# Action item
In the entries that follow, find the line containing "have h2' : HasDerivAt"; from there, copy every line exactly through the line containing "[kDotBDagger_eq one_ne_zero]; norm_num".

[Stored data entries]
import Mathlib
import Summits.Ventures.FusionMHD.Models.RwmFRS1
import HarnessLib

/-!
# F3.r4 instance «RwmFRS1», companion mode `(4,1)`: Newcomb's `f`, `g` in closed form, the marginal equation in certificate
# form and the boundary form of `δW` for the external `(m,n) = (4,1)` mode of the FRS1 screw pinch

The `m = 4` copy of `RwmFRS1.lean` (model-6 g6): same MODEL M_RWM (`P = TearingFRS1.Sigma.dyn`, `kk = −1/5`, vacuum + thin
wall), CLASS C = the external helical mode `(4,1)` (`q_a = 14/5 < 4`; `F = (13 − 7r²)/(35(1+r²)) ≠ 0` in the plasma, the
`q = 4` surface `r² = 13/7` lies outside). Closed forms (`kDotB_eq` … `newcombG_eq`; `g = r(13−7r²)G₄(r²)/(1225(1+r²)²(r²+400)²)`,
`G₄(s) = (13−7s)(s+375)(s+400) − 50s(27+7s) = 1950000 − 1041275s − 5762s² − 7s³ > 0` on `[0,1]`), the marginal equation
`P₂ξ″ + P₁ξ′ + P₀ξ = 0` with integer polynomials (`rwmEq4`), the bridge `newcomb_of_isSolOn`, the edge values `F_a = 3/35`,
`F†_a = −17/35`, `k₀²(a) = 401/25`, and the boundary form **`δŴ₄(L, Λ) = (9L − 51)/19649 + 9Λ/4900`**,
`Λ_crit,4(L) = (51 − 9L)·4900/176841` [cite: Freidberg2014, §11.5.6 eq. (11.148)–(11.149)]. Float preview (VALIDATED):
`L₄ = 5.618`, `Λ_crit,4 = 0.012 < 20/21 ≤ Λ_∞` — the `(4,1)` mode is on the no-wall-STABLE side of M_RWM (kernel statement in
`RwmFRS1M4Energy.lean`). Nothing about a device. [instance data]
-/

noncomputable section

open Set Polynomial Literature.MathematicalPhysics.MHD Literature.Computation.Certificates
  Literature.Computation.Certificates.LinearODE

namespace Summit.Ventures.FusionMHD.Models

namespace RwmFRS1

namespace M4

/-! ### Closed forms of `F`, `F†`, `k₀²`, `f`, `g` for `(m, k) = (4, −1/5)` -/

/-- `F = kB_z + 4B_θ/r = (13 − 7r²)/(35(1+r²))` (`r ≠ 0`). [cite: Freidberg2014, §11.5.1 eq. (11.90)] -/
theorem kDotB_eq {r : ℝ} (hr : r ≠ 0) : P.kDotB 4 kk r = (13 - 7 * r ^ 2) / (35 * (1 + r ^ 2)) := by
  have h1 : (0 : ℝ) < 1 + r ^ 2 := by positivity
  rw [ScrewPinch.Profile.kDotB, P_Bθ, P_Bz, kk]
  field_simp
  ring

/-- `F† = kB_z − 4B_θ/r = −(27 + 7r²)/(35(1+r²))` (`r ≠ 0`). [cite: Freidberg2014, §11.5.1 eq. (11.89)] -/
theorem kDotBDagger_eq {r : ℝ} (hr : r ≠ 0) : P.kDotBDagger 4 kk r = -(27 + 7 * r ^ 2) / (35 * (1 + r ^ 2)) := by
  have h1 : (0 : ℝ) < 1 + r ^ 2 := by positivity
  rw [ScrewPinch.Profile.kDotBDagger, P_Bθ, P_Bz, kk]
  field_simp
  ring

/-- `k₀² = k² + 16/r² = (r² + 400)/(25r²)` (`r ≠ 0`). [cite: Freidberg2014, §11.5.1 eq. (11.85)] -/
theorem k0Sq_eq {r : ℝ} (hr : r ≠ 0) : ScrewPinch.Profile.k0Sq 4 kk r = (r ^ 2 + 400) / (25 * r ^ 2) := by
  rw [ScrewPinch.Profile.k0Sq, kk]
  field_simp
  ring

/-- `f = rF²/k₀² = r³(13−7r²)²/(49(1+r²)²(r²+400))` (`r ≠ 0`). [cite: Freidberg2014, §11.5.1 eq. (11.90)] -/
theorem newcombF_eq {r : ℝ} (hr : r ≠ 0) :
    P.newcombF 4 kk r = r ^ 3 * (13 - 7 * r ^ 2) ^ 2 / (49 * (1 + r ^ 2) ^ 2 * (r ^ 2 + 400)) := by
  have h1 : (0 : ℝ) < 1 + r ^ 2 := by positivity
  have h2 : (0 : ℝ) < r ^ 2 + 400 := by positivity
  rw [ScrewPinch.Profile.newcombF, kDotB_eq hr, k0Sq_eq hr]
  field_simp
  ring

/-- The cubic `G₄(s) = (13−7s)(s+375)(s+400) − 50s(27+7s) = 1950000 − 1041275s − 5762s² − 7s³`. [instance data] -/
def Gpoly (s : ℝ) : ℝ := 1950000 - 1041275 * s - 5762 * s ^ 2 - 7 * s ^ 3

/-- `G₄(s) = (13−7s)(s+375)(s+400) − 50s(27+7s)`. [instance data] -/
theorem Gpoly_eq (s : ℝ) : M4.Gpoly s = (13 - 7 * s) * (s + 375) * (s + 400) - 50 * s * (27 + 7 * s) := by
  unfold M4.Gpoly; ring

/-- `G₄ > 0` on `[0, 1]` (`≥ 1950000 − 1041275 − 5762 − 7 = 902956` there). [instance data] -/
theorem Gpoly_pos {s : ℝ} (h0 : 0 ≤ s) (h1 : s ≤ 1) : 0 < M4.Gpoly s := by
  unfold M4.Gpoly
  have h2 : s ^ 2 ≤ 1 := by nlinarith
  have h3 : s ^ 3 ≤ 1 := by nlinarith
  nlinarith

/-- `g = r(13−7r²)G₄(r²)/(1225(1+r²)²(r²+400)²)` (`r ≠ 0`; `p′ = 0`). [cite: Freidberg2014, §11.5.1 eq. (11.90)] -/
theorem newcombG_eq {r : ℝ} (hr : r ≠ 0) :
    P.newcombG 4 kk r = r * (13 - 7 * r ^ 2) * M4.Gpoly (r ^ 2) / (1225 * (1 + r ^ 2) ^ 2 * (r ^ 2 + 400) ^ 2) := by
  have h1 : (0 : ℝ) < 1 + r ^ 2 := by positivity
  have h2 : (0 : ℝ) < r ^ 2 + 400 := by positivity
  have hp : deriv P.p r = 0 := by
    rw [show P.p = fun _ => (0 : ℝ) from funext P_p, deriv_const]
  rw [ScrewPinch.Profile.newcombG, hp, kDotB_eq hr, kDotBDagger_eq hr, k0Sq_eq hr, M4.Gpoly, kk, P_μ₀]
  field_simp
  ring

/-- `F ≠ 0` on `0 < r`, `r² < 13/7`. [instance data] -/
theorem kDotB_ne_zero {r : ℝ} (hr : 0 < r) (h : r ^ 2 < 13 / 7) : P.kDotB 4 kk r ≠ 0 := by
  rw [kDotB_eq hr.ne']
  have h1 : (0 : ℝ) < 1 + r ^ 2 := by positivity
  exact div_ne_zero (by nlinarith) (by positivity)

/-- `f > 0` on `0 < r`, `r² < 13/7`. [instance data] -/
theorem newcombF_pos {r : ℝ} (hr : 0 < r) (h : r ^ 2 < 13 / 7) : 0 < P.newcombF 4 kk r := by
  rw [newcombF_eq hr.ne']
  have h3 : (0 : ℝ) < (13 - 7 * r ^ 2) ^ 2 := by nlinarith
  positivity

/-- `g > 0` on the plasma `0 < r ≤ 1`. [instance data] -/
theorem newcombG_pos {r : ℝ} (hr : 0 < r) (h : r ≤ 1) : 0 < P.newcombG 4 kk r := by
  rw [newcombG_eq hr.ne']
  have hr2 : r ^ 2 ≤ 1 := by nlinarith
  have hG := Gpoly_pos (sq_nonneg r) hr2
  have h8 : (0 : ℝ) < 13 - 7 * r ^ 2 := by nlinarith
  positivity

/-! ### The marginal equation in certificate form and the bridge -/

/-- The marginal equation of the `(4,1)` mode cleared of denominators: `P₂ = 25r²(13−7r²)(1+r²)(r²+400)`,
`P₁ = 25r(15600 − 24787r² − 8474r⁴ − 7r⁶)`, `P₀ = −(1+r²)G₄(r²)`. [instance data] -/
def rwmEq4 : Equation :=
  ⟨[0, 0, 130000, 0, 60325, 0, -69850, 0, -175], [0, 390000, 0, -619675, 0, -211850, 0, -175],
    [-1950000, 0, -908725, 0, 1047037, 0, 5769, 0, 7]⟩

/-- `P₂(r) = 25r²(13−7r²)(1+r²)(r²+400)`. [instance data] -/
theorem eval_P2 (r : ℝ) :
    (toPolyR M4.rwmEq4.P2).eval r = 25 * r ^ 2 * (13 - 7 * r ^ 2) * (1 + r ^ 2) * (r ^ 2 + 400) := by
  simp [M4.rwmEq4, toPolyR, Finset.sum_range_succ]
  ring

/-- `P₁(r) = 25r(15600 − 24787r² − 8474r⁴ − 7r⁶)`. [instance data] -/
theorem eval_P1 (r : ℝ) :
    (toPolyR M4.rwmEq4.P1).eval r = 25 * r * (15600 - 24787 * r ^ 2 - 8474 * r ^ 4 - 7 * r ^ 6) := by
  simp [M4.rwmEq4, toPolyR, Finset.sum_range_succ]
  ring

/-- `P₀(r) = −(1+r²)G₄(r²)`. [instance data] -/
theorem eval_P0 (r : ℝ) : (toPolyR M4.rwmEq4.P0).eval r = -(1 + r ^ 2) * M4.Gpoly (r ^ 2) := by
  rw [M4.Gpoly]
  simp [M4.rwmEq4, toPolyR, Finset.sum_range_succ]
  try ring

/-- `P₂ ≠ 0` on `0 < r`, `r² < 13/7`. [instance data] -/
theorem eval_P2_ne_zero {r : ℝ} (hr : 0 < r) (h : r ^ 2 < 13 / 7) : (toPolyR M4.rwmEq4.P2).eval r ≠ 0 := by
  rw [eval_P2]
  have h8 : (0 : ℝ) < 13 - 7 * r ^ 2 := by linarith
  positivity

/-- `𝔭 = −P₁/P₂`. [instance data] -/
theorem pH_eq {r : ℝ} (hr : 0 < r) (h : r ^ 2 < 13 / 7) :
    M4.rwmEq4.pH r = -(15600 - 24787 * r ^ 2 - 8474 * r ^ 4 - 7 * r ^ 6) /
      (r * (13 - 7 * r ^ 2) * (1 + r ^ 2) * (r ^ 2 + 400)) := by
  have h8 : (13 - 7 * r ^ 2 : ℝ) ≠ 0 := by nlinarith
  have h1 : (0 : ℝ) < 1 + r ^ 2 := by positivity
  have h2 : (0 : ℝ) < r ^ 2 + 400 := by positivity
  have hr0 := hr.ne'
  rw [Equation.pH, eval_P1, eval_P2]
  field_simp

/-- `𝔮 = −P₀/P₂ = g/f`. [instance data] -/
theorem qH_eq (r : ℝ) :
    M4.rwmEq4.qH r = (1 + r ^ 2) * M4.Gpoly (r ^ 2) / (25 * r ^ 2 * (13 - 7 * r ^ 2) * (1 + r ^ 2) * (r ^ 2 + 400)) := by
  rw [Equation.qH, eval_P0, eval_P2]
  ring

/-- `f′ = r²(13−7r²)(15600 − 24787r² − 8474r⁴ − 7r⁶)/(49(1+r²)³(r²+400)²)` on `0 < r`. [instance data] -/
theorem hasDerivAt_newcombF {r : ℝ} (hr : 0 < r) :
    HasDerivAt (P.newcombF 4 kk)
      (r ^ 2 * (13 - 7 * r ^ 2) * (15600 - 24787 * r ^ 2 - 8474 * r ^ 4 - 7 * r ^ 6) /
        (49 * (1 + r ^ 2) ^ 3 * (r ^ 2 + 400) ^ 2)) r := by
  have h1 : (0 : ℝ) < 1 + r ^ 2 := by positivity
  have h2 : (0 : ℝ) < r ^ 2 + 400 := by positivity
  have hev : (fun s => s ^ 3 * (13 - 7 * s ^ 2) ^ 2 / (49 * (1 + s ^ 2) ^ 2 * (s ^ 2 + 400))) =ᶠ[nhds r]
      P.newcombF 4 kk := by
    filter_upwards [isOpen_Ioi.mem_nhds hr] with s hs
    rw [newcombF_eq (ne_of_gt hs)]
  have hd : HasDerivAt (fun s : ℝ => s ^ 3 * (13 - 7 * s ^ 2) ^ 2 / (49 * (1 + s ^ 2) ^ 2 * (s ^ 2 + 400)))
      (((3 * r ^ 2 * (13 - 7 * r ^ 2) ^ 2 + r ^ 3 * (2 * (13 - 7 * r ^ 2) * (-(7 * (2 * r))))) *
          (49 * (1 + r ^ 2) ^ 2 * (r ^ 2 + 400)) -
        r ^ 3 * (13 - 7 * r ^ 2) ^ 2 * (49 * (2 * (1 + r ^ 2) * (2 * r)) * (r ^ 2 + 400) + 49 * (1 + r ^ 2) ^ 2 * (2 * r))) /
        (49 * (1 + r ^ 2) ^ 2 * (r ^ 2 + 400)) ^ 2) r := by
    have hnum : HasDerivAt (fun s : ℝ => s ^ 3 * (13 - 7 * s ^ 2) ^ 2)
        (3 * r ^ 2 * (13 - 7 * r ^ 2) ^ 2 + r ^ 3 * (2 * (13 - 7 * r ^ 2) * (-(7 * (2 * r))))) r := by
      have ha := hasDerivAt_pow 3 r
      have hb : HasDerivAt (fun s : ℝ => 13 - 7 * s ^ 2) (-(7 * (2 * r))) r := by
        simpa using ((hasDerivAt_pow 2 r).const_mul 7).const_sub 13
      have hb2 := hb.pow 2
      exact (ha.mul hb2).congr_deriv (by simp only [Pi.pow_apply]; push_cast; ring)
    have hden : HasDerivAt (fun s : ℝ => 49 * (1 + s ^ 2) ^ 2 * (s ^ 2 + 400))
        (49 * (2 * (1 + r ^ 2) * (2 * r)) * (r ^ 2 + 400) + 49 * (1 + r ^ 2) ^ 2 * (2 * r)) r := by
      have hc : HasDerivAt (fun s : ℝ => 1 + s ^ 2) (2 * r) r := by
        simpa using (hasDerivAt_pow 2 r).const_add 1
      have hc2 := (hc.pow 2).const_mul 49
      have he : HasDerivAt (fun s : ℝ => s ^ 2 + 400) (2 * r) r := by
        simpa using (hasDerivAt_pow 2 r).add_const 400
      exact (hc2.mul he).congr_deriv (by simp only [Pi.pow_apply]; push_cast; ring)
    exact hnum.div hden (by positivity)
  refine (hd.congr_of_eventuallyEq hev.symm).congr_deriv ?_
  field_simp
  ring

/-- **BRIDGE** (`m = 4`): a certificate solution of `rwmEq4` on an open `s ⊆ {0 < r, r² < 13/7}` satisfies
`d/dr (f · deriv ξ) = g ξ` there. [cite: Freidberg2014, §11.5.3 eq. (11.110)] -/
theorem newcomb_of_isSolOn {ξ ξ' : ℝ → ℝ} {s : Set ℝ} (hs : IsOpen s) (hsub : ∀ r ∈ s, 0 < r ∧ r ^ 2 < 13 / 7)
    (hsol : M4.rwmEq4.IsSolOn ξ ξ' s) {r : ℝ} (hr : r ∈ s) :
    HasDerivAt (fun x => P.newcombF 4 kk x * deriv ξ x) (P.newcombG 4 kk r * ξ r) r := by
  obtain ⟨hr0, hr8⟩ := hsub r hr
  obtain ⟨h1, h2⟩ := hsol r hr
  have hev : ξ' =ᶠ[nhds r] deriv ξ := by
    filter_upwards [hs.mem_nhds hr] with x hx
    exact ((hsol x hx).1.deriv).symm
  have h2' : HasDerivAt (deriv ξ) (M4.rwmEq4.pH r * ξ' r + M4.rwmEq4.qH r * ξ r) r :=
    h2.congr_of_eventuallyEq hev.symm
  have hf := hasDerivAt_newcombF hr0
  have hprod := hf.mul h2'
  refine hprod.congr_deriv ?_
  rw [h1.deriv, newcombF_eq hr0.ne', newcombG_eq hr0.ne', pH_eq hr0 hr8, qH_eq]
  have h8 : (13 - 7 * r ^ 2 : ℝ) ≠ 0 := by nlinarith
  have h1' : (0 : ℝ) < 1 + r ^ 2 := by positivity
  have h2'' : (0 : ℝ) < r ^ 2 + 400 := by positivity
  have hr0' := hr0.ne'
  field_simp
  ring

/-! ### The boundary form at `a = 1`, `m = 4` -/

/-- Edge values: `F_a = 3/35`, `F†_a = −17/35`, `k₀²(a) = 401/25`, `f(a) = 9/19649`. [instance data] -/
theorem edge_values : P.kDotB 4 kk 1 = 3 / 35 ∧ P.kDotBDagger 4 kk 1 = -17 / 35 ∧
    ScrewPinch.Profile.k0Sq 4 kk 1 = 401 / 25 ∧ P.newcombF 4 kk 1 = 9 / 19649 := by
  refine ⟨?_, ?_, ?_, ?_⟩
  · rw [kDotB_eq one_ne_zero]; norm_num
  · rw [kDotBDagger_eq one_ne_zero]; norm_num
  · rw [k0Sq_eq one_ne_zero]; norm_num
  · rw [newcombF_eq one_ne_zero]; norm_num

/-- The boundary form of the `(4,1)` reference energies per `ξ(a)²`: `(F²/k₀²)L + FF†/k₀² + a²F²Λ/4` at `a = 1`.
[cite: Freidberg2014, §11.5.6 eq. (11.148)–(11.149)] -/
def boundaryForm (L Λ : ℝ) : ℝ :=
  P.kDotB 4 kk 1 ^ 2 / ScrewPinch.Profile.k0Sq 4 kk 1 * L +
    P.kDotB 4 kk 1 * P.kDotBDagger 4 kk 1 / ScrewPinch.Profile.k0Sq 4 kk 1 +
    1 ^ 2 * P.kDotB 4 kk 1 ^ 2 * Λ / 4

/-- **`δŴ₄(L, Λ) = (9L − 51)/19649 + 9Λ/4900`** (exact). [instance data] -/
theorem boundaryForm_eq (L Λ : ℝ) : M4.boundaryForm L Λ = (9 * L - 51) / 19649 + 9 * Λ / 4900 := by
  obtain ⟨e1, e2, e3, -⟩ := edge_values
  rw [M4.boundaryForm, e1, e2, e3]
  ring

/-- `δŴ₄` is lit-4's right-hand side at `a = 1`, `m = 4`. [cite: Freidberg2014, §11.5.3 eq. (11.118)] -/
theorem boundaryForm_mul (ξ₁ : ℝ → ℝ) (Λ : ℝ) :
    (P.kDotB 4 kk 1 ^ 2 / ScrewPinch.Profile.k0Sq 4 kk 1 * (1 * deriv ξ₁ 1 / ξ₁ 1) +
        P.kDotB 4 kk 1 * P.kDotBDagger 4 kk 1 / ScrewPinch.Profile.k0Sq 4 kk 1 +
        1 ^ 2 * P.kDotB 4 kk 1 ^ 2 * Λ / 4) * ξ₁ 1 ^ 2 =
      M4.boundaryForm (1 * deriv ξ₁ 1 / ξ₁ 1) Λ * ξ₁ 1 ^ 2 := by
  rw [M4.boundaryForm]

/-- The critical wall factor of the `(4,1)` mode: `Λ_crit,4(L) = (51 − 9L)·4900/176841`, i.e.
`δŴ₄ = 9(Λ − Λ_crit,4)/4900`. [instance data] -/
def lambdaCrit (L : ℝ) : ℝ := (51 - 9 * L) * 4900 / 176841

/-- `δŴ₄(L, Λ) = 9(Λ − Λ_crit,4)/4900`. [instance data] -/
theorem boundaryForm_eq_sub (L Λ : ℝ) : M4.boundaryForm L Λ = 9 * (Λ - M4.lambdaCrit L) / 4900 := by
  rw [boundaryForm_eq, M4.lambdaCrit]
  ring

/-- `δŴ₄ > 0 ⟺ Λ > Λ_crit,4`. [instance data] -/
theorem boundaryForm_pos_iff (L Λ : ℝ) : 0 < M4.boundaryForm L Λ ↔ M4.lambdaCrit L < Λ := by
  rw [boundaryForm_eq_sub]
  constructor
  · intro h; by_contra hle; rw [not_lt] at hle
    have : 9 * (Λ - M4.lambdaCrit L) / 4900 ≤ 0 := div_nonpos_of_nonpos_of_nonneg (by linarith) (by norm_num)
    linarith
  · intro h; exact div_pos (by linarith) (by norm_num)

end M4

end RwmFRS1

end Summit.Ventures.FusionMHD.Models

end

# Output
  have h2' : HasDerivAt (deriv ξ) (M4.rwmEq4.pH r * ξ' r + M4.rwmEq4.qH r * ξ r) r :=
    h2.congr_of_eventuallyEq hev.symm
  have hf := hasDerivAt_newcombF hr0
  have hprod := hf.mul h2'
  refine hprod.congr_deriv ?_
  rw [h1.deriv, newcombF_eq hr0.ne', newcombG_eq hr0.ne', pH_eq hr0 hr8, qH_eq]
  have h8 : (13 - 7 * r ^ 2 : ℝ) ≠ 0 := by nlinarith
  have h1' : (0 : ℝ) < 1 + r ^ 2 := by positivity
  have h2'' : (0 : ℝ) < r ^ 2 + 400 := by positivity
  have hr0' := hr0.ne'
  field_simp
  ring

/-! ### The boundary form at `a = 1`, `m = 4` -/

/-- Edge values: `F_a = 3/35`, `F†_a = −17/35`, `k₀²(a) = 401/25`, `f(a) = 9/19649`. [instance data] -/
theorem edge_values : P.kDotB 4 kk 1 = 3 / 35 ∧ P.kDotBDagger 4 kk 1 = -17 / 35 ∧
    ScrewPinch.Profile.k0Sq 4 kk 1 = 401 / 25 ∧ P.newcombF 4 kk 1 = 9 / 19649 := by
  refine ⟨?_, ?_, ?_, ?_⟩
  · rw [kDotB_eq one_ne_zero]; norm_num
  · rw [kDotBDagger_eq one_ne_zero]; norm_num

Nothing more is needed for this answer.